Step 5: Verify backups still work
Run a manual Time Machine backup to confirm it completes successfully on the new macOS. Do this within the first 24 hours so you have a clean post-update backup.
Common post-update issues and fixes
Login screen rejects password
Most often: the keychain didn’t migrate cleanly. Restart in Safe Mode (hold Shift on Intel, hold power button on Apple Silicon then choose drive while holding Shift). Log in. Then restart normally.
App won’t launch
Quit and relaunch. If it still fails, reinstall the app. If still failing, check the vendor’s macOS compatibility page.
Wi-Fi or Bluetooth flaky
System Settings → Network → click the (i) next to your Wi-Fi → Forget. Reconnect with password.
For Bluetooth, often resolves on second restart.
Mail won’t sync
Mail → Window → Connection Doctor. Often shows what’s broken.
Performance worse than before
Almost always cache-related. Clear Slack/Chrome/Xcode caches, audit login items, restart. See our version-specific speed guides for your macOS.

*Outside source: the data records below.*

import Literature.RepresentationTheory.ClassicalInvariants.OnSpDualityOperators
import Mathlib.Data.Matrix.Block
import Mathlib.LinearAlgebra.Matrix.NonsingularInverse
import HarnessLib

/-!
# Kashiwara–Vergne (1978), Ch. III (5.1): invariance of the pluriharmonic system under
# `GL(p) × GL(q) × GL(k)`

M. Kashiwara, M. Vergne, *On the Segal–Shale–Weil representations and harmonic polynomials*,
Invent. Math. 44 (1978), Ch. III § 5, (5.1) p. 41 [KashiwaraVergne1978]: "We consider the system of
differential equations `(Δ_{ij} f)(x, y) = 0` for `1 ≤ i ≤ p, 1 ≤ j ≤ q` where
`Δ_{i,j} = Σ_{ν=1}^{k} ∂²/∂x_{iν}∂y_{jν}`; `x ∈ M(p,k;ℂ)`, `y ∈ M(q,k;ℂ)`. […] The group
`GL(p,ℂ) × GL(q,ℂ) × GL(k,ℂ)` acts on `M(p,k;ℂ) × M(q,k;ℂ)` by `(g₁, g₂, c)·(x, y) → (g₁xc⁻¹, ᵗg₂⁻¹yᵗc)`.
The system (5.1) is invariant by this action; so `𝔥` is a representation space of
`GL(p,ℂ) × GL(q,ℂ) × GL(k,ℂ)`."

Polynomials on `M(p,k) × M(q,k)` are `MvPolynomial ((ιx ⊕ ιy) × κ) R` (`x_{iν} = X (inl i, ν)`,
`y_{jν} = X (inr j, ν)`), over any commutative ring `R`, for every `k = |κ|` (the tree's
`KashiwaraVergne1978.PluriharmonicPolynomials` treats `k = 1`). The operators `Δ_ij` and the quadrics
`(xᵗy)_{ij} = Σ_ν x_{iν} y_{jν}` enter as hypotheses (`hΔ`, `hT`), substitutions as `aeval v` with
`v` described by a hypothesis (`hv`, `hw`). Everything is proved; no definitions.

* § 1 `pderiv_aeval_colSubst` — the chain rule for a substitution of the column index,
  `(x, y) ↦ (x·Bx, y·By)` (row-block-dependent matrices `B u`): `∂_{(u,ν′)}(f∘w) = Σ_ν B_u ν′ ν (∂_{(u,ν)} f)∘w`;
* § 2 **row action** `(x, y) ↦ (A x, B y)` (block-diagonal substitution of the row index, via
  `OnSpDualityOperators.pderiv_aeval_linSubst`): `laplacianKV_aeval_rowSubst` —
  `Δ_ij(f∘v) = Σ_{i′j′} A_{i′i} B_{j′j} (Δ_{i′j′} f)∘v`, hence `isPluriharmonic_aeval_rowSubst` — `𝔥` is
  stable; `aeval_rowSubst_T` — `(xᵗy)_{ij}∘v = Σ A_{ii′} B_{jj′} (xᵗy)_{i′j′}`;
* § 3 **column action** `(x, y) ↦ (x·Bx, y·By)` with `Bxᵀ By = 1` (the book's `(xc⁻¹, yᵗc)`):
  `laplacianKV_aeval_colSubst` — `Δ_ij(f∘w) = (Δ_ij f)∘w` (each `Δ_ij` is invariant), hence
  `isPluriharmonic_aeval_colSubst`; `aeval_colSubst_T` — `(xᵗy)_{ij}∘w = (xᵗy)_{ij}`.

References: M. Kashiwara, M. Vergne, Invent. Math. 44 (1978) 1–47, Ch. III (5.1)–(5.2), pp. 41–42
[KashiwaraVergne1978].
-/

open MvPolynomial
open scoped BigOperators

universe u v v' w

namespace Literature.RepresentationTheory.KashiwaraVergne1978.PluriharmonicInvariance

variable {R : Type u} [CommRing R] {ιx : Type v} {ιy : Type v} {κ : Type w}
  [Fintype ιx] [Fintype ιy] [Fintype κ] [DecidableEq ιx] [DecidableEq ιy] [DecidableEq κ]

/-! ## § 0. Helpers -/

omit [Fintype ιx] [Fintype ιy] [Fintype κ] in
/-- `∂_{(u,ν)} x_{(u′,ν′)} = δ δ`. [folklore] -/
private theorem pderiv_X_pair (u u' : ιx ⊕ ιy) (ν ν' : κ) :
    pderiv (u, ν) (X (u', ν') : MvPolynomial ((ιx ⊕ ιy) × κ) R) =
      if u' = u ∧ ν' = ν then 1 else 0 := by
  rw [pderiv_X]
  simp [Pi.single_apply, Prod.ext_iff]

omit [Fintype ιx] [Fintype ιy] [Fintype κ] in
/-- Partial derivatives commute. [folklore] -/
private theorem pderiv_comm' (a b : (ιx ⊕ ιy) × κ) (f : MvPolynomial ((ιx ⊕ ιy) × κ) R) :
    pderiv a (pderiv b f) = pderiv b (pderiv a f) := by
  rcases eq_or_ne a b with rfl | hab
  · rfl
  ext m
  simp only [coeff_pderiv, Finsupp.add_apply, Finsupp.single_apply, if_neg hab,
    if_neg hab.symm, add_zero]
  rw [add_right_comm m (Finsupp.single a 1) (Finsupp.single b 1)]
  ring

omit [Fintype ιx] [Fintype ιy] [Fintype κ] [DecidableEq ιx] [DecidableEq ιy] [DecidableEq κ] in
/-- A substitution fixes scalars. [folklore] -/
private theorem aeval_C' (v : (ιx ⊕ ιy) × κ → MvPolynomial ((ιx ⊕ ιy) × κ) R) (c : R) :
    aeval v (C c : MvPolynomial ((ιx ⊕ ιy) × κ) R) = C c := by
  rw [aeval_C]; rfl

/-! ## § 1. The chain rule for a substitution of the column index -/

omit [Fintype ιx] [Fintype ιy] [DecidableEq ιx] [DecidableEq ιy] in
/-- **Chain rule for `(x, y) ↦ (x·Bx, y·By)`** (row-dependent column substitution
`w (u, ν) = Σ_{ν′} B_u ν′ ν · x_{(u,ν′)}`): `∂_{(u,ν′)}(f∘w) = Σ_ν (B_u)_{ν′ν} (∂_{(u,ν)} f)∘w`.
[cite: KashiwaraVergne1978, III (5.1) p. 41 (the action (x, y) ↦ (xc⁻¹, yᵗc))] -/
theorem pderiv_aeval_colSubst (B : ιx ⊕ ιy → Matrix κ κ R)
    (w : (ιx ⊕ ιy) × κ → MvPolynomial ((ιx ⊕ ιy) × κ) R)
    (hw : ∀ u ν, w (u, ν) = ∑ ν' : κ, C (B u ν' ν) * X (u, ν')) (u : ιx ⊕ ιy) (ν' : κ)
    (f : MvPolynomial ((ιx ⊕ ιy) × κ) R) :
    pderiv (u, ν') (aeval w f) = ∑ ν : κ, C (B u ν' ν) * aeval w (pderiv (u, ν) f) := by
  classical
  have hdw : ∀ (u₀ : ιx ⊕ ιy) (ν : κ), pderiv (u, ν') (w (u₀, ν)) =
      if u₀ = u then C (B u ν' ν) else 0 := by
    intro u₀ ν
    rw [hw, map_sum, Finset.sum_eq_single ν']
    · rw [pderiv_C_mul, pderiv_X_pair]
      by_cases h : u₀ = u
      · subst h; simp
      · rw [if_neg (fun h' => h h'.1), if_neg h, mul_zero]
    · intro ν₁ _ hν₁
      rw [pderiv_C_mul, pderiv_X_pair, if_neg (fun h => hν₁ h.2), mul_zero]
    · intro h; exact absurd (Finset.mem_univ ν') h
  induction f using MvPolynomial.induction_on with
  | C c =>
    simp only [pderiv_C, map_zero, mul_zero, Finset.sum_const_zero, aeval_C']
  | add f g hf hg =>
    rw [map_add, map_add, hf, hg, ← Finset.sum_add_distrib]
    refine Finset.sum_congr rfl fun ν _ => ?_
    rw [map_add, map_add, mul_add]
  | mul_X f z hf =>
    obtain ⟨u₀, ν₀⟩ := z
    have hr : ∀ ν : κ, C (B u ν' ν) * aeval w (pderiv (u, ν) (f * X (u₀, ν₀))) =
        C (B u ν' ν) * aeval w (pderiv (u, ν) f) * w (u₀, ν₀) +
          (if u₀ = u ∧ ν₀ = ν then C (B u ν' ν) * aeval w f else 0) := by
      intro ν
      rw [pderiv_mul, pderiv_X_pair]
      split_ifs with h
      · rw [mul_one, map_add, map_mul, aeval_X]; ring
      · rw [mul_zero, add_zero, map_mul, aeval_X]; ring
    have hs : ∑ ν : κ, (if u₀ = u ∧ ν₀ = ν then C (B u ν' ν) * aeval w f else 0) =
        if u₀ = u then C (B u ν' ν₀) * aeval w f else 0 := by
      rw [Finset.sum_eq_single ν₀]
      · by_cases h : u₀ = u
        · rw [if_pos ⟨h, rfl⟩, if_pos h]
        · rw [if_neg (fun h' => h h'.1), if_neg h]
      · intro ν _ hν
        rw [if_neg (fun h => hν h.2.symm)]
      · intro h; exact absurd (Finset.mem_univ ν₀) h
    rw [map_mul, aeval_X, pderiv_mul, hf, hdw, Finset.sum_congr rfl fun ν _ => hr ν,
      Finset.sum_add_distrib, hs, Finset.sum_mul]
    split_ifs <;> ring

/-! ## § 2. The row action `(x, y) ↦ (A x, B y)` -/

omit [Fintype κ] [DecidableEq ιx] [DecidableEq ιy] [DecidableEq κ] in
/-- The block-diagonal substitution on the `x`-rows. [folklore] -/
private theorem rowSubst_inl (A : Matrix ιx ιx R) (B : Matrix ιy ιy R)
    (v : (ιx ⊕ ιy) × κ → MvPolynomial ((ιx ⊕ ιy) × κ) R)
    (hv : ∀ u ν, v (u, ν) = ∑ w : ιx ⊕ ιy, C (Matrix.fromBlocks A 0 0 B u w) * X (w, ν))
    (i : ιx) (ν : κ) : v (Sum.inl i, ν) = ∑ i' : ιx, C (A i i') * X (Sum.inl i', ν) := by
  rw [hv, Fintype.sum_sum_type]
  have h2 : ∑ j' : ιy, C (Matrix.fromBlocks A 0 0 B (Sum.inl i) (Sum.inr j')) *
      X (Sum.inr j', ν) = (0 : MvPolynomial ((ιx ⊕ ιy) × κ) R) :=
    Finset.sum_eq_zero fun j' _ => by rw [Matrix.fromBlocks_apply₁₂, Matrix.zero_apply, map_zero, zero_mul]
  rw [h2, add_zero]
  exact Finset.sum_congr rfl fun i' _ => by rw [Matrix.fromBlocks_apply₁₁]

External monitor not working
System Settings → Displays. Hold Option, click “Detect Displays.” If still nothing, restart with the monitor connected.
When to roll back
If post-update problems persist beyond a day of troubleshooting, rolling back is reasonable. See our rollback guide for the procedure.
The decision to roll back vs. troubleshoot longer comes down to:
- How much time you’ve spent already
- Whether the issue is blocking essential work
- Whether the next macOS point release is imminent (might fix it)
For most users, giving it 48 hours and one .x.1 release before deciding to roll back is sensible.
What I do every September
My personal cadence on a Mac I depend on:
- Read the launch coverage week one.
- Read the issue reports week two.
- Wait for the .x.1 release (usually mid-October to early November).
- Take a verified Time Machine backup that morning.
- Update Friday evening.
- Audit login items and run cleanup Saturday morning.
- By Monday, back to normal work.
That cadence has avoided most early-version pain over the last several macOS releases.